++++ The data ++++

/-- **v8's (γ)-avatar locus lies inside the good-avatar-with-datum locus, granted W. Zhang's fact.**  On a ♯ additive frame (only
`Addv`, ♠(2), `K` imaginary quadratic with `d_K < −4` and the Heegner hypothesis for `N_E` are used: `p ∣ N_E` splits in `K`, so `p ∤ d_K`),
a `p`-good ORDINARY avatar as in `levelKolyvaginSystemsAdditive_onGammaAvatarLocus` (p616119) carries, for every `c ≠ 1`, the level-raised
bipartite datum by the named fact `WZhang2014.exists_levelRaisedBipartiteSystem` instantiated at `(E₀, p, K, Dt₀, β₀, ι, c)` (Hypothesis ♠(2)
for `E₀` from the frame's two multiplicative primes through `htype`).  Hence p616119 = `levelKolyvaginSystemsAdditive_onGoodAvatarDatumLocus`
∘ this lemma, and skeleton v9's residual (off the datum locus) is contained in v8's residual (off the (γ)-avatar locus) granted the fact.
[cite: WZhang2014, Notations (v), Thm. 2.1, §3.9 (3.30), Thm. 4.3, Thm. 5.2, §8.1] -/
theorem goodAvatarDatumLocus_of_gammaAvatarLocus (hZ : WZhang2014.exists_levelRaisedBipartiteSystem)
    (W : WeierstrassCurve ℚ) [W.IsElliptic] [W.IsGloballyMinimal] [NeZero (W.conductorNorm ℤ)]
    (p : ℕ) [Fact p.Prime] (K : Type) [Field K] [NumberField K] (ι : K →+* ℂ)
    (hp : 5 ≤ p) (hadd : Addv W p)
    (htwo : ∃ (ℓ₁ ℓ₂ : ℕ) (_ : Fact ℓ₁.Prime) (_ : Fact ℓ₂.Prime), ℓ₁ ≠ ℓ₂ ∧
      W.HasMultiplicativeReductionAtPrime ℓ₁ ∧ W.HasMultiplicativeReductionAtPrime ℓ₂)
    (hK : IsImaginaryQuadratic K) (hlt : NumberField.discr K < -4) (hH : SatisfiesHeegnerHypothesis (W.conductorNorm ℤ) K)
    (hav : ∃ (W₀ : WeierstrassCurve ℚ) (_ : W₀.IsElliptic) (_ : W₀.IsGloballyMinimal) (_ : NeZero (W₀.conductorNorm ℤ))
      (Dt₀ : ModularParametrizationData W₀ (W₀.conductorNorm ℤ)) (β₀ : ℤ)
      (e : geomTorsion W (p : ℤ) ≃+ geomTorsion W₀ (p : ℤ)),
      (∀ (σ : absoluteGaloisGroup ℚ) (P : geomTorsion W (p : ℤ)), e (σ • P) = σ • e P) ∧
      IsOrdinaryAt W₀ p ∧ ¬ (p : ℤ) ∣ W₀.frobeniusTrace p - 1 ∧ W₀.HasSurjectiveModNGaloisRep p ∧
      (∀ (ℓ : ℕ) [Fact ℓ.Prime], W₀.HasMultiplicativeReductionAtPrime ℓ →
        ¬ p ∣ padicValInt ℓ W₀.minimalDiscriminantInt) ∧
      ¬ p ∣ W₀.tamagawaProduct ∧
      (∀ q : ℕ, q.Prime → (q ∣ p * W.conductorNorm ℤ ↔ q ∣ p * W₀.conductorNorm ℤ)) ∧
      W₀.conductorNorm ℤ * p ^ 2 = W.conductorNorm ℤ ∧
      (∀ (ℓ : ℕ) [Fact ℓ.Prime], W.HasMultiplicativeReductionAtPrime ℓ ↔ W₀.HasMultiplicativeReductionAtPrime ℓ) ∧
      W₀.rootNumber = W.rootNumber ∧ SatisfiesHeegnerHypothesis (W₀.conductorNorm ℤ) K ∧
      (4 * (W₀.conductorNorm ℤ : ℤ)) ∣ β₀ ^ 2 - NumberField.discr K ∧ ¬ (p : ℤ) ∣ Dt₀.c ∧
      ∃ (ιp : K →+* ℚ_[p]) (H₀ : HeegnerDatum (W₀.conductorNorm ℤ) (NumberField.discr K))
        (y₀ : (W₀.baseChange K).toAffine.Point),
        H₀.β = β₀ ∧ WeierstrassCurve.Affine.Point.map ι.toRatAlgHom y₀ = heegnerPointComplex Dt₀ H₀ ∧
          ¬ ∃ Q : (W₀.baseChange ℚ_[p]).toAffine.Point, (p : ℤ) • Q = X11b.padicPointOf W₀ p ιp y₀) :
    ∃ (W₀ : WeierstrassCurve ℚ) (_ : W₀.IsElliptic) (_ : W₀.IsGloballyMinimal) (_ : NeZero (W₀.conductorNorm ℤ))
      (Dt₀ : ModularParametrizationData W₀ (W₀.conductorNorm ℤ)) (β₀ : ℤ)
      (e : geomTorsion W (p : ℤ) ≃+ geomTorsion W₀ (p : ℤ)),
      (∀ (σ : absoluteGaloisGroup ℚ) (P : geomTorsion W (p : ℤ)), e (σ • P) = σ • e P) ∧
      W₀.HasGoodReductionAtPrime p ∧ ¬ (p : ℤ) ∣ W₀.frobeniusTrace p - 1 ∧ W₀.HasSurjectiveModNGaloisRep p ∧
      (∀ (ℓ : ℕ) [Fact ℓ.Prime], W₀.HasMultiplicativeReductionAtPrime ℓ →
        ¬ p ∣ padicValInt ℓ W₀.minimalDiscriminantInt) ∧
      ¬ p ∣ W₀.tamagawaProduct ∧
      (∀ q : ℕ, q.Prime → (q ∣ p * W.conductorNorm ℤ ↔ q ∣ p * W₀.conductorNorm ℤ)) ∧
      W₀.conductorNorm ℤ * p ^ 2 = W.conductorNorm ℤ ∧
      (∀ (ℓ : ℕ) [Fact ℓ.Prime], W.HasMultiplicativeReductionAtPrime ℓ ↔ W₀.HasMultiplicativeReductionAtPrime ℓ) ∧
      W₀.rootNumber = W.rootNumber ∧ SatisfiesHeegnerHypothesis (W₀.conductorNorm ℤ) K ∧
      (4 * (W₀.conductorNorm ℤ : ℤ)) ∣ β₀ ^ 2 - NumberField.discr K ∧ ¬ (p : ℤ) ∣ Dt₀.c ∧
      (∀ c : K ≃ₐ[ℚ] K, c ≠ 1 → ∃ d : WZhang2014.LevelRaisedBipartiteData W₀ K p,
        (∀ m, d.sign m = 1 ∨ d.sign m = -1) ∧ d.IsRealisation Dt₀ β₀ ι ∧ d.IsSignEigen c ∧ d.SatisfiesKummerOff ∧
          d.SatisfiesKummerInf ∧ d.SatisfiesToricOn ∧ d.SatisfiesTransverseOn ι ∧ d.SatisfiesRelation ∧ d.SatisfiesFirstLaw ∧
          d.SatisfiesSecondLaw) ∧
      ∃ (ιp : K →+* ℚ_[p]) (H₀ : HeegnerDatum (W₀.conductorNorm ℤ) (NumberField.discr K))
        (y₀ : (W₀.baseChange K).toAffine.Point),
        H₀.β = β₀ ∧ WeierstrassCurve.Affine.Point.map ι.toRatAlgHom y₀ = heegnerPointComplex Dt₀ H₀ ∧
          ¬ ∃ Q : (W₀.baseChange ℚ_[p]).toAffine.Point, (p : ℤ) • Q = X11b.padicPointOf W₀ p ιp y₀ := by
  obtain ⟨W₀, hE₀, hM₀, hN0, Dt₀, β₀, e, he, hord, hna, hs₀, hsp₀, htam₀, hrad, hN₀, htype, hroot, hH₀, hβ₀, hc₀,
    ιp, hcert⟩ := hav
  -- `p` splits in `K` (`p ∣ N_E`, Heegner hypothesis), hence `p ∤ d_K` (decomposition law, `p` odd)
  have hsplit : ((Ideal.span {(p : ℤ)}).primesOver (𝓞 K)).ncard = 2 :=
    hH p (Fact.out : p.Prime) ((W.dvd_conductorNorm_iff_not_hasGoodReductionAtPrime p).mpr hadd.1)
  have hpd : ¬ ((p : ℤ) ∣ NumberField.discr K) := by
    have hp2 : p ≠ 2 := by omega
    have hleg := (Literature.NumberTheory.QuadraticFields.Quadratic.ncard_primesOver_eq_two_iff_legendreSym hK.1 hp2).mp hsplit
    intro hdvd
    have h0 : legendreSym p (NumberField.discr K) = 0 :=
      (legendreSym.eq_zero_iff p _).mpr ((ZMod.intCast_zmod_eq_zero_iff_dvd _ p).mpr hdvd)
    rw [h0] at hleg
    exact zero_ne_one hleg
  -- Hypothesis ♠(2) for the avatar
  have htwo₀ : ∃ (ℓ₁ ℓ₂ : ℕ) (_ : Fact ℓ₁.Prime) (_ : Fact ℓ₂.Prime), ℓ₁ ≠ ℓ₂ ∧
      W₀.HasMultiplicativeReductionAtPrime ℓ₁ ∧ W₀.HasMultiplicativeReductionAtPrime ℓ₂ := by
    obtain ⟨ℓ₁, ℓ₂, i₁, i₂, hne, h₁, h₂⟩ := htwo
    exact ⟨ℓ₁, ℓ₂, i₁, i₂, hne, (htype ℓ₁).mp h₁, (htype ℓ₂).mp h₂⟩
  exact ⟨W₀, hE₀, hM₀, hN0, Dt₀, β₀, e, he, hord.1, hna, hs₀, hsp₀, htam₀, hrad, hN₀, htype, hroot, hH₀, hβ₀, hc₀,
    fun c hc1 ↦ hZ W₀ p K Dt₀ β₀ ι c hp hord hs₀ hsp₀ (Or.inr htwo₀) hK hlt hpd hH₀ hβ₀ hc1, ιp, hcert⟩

++++

*Exercise description*:
Your task for the entries above: copy exactly the span starting with the line with "ιp y₀ := by" and going on through the line with "ιp, hcert⟩ := hav", both lines included, and nothing else.

*Exercise output*:
          ¬ ∃ Q : (W₀.baseChange ℚ_[p]).toAffine.Point, (p : ℤ) • Q = X11b.padicPointOf W₀ p ιp y₀ := by
  obtain ⟨W₀, hE₀, hM₀, hN0, Dt₀, β₀, e, he, hord, hna, hs₀, hsp₀, htam₀, hrad, hN₀, htype, hroot, hH₀, hβ₀, hc₀,
    ιp, hcert⟩ := hav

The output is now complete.